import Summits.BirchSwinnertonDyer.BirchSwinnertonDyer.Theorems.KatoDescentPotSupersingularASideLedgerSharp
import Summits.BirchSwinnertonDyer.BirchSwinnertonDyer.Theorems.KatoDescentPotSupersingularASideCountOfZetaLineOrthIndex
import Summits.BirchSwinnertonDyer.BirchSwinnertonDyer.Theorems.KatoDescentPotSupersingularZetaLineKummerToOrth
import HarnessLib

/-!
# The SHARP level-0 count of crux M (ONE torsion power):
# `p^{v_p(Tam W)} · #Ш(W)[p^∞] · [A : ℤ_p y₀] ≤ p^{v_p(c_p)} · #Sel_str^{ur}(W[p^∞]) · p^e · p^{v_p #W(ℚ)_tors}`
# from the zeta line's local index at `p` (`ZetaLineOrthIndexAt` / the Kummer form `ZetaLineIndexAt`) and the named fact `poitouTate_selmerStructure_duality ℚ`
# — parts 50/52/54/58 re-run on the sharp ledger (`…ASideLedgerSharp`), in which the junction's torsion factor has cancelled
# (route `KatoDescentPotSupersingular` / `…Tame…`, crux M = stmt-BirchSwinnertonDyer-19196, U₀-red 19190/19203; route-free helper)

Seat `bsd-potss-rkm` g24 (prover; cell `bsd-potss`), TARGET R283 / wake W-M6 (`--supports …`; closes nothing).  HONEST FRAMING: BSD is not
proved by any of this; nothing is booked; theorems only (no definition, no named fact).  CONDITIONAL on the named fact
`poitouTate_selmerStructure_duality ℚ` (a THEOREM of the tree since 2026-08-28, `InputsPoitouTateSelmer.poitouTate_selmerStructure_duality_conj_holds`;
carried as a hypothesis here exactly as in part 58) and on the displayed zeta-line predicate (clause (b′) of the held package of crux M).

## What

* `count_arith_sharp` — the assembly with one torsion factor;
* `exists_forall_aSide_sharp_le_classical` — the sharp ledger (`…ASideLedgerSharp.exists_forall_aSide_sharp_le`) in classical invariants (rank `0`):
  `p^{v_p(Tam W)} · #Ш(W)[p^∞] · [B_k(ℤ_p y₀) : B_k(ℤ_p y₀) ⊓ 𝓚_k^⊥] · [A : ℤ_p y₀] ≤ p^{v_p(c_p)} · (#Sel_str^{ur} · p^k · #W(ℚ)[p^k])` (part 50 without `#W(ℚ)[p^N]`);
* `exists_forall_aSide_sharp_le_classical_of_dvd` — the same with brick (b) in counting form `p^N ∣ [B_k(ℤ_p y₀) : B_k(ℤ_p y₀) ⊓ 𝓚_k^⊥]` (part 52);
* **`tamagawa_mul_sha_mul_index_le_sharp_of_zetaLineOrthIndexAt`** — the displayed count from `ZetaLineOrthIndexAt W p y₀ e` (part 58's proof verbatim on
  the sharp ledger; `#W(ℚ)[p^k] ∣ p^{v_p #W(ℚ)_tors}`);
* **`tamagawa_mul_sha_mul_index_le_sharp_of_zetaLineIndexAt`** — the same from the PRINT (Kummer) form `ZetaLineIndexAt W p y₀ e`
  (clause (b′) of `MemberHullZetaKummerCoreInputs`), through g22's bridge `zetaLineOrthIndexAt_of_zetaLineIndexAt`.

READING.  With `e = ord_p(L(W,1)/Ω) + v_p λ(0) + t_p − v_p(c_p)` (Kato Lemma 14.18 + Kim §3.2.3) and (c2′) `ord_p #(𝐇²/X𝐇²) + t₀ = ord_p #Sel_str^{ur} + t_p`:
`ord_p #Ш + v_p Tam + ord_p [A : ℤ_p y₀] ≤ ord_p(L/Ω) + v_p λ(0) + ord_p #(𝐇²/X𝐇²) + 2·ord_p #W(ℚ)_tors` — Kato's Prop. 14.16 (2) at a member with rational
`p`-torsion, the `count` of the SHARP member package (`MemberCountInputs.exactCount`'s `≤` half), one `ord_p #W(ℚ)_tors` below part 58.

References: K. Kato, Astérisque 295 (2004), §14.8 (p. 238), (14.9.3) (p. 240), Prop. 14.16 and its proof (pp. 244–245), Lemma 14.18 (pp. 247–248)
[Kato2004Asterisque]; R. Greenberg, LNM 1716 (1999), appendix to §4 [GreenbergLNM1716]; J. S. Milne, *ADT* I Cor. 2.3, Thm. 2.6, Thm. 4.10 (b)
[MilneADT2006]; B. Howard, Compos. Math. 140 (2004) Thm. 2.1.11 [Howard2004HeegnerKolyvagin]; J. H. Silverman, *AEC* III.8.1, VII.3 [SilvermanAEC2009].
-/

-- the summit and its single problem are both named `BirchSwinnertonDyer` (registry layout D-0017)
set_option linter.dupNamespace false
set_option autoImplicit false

** Goal of the exercise **
Your answer must be the records above, repeated exactly.

** Exercise output **
import Summits.BirchSwinnertonDyer.BirchSwinnertonDyer.Theorems.KatoDescentPotSupersingularASideLedgerSharp
import Summits.BirchSwinnertonDyer.BirchSwinnertonDyer.Theorems.KatoDescentPotSupersingularASideCountOfZetaLineOrthIndex
import Summits.BirchSwinnertonDyer.BirchSwinnertonDyer.Theorems.KatoDescentPotSupersingularZetaLineKummerToOrth
import HarnessLib

/-!
# The SHARP level-0 count of crux M (ONE torsion power):
# `p^{v_p(Tam W)} · #Ш(W)[p^∞] · [A : ℤ_p y₀] ≤ p^{v_p(c_p)} · #Sel_str^{ur}(W[p^∞]) · p^e · p^{v_p #W(ℚ)_tors}`
# from the zeta line's local index at `p` (`ZetaLineOrthIndexAt` / the Kummer form `ZetaLineIndexAt`) and the named fact `poitouTate_selmerStructure_duality ℚ`
# — parts 50/52/54/58 re-run on the sharp ledger (`…ASideLedgerSharp`), in which the junction's torsion factor has cancelled
# (route `KatoDescentPotSupersingular` / `…Tame…`, crux M = stmt-BirchSwinnertonDyer-19196, U₀-red 19190/19203; route-free helper)

Seat `bsd-potss-rkm` g24 (prover; cell `bsd-potss`), TARGET R283 / wake W-M6 (`--supports …`; closes nothing).  HONEST FRAMING: BSD is not
proved by any of this; nothing is booked; theorems only (no definition, no named fact).  CONDITIONAL on the named fact
`poitouTate_selmerStructure_duality ℚ` (a THEOREM of the tree since 2026-08-28, `InputsPoitouTateSelmer.poitouTate_selmerStructure_duality_conj_holds`;
carried as a hypothesis here exactly as in part 58) and on the displayed zeta-line predicate (clause (b′) of the held package of crux M).

## What

* `count_arith_sharp` — the assembly with one torsion factor;
* `exists_forall_aSide_sharp_le_classical` — the sharp ledger (`…ASideLedgerSharp.exists_forall_aSide_sharp_le`) in classical invariants (rank `0`):
  `p^{v_p(Tam W)} · #Ш(W)[p^∞] · [B_k(ℤ_p y₀) : B_k(ℤ_p y₀) ⊓ 𝓚_k^⊥] · [A : ℤ_p y₀] ≤ p^{v_p(c_p)} · (#Sel_str^{ur} · p^k · #W(ℚ)[p^k])` (part 50 without `#W(ℚ)[p^N]`);
* `exists_forall_aSide_sharp_le_classical_of_dvd` — the same with brick (b) in counting form `p^N ∣ [B_k(ℤ_p y₀) : B_k(ℤ_p y₀) ⊓ 𝓚_k^⊥]` (part 52);
* **`tamagawa_mul_sha_mul_index_le_sharp_of_zetaLineOrthIndexAt`** — the displayed count from `ZetaLineOrthIndexAt W p y₀ e` (part 58's proof verbatim on
  the sharp ledger; `#W(ℚ)[p^k] ∣ p^{v_p #W(ℚ)_tors}`);
* **`tamagawa_mul_sha_mul_index_le_sharp_of_zetaLineIndexAt`** — the same from the PRINT (Kummer) form `ZetaLineIndexAt W p y₀ e`
  (clause (b′) of `MemberHullZetaKummerCoreInputs`), through g22's bridge `zetaLineOrthIndexAt_of_zetaLineIndexAt`.

READING.  With `e = ord_p(L(W,1)/Ω) + v_p λ(0) + t_p − v_p(c_p)` (Kato Lemma 14.18 + Kim §3.2.3) and (c2′) `ord_p #(𝐇²/X𝐇²) + t₀ = ord_p #Sel_str^{ur} + t_p`:
`ord_p #Ш + v_p Tam + ord_p [A : ℤ_p y₀] ≤ ord_p(L/Ω) + v_p λ(0) + ord_p #(𝐇²/X𝐇²) + 2·ord_p #W(ℚ)_tors` — Kato's Prop. 14.16 (2) at a member with rational
`p`-torsion, the `count` of the SHARP member package (`MemberCountInputs.exactCount`'s `≤` half), one `ord_p #W(ℚ)_tors` below part 58.

References: K. Kato, Astérisque 295 (2004), §14.8 (p. 238), (14.9.3) (p. 240), Prop. 14.16 and its proof (pp. 244–245), Lemma 14.18 (pp. 247–248)
[Kato2004Asterisque]; R. Greenberg, LNM 1716 (1999), appendix to §4 [GreenbergLNM1716]; J. S. Milne, *ADT* I Cor. 2.3, Thm. 2.6, Thm. 4.10 (b)
[MilneADT2006]; B. Howard, Compos. Math. 140 (2004) Thm. 2.1.11 [Howard2004HeegnerKolyvagin]; J. H. Silverman, *AEC* III.8.1, VII.3 [SilvermanAEC2009].
-/

-- the summit and its single problem are both named `BirchSwinnertonDyer` (registry layout D-0017)
set_option linter.dupNamespace false
set_option autoImplicit false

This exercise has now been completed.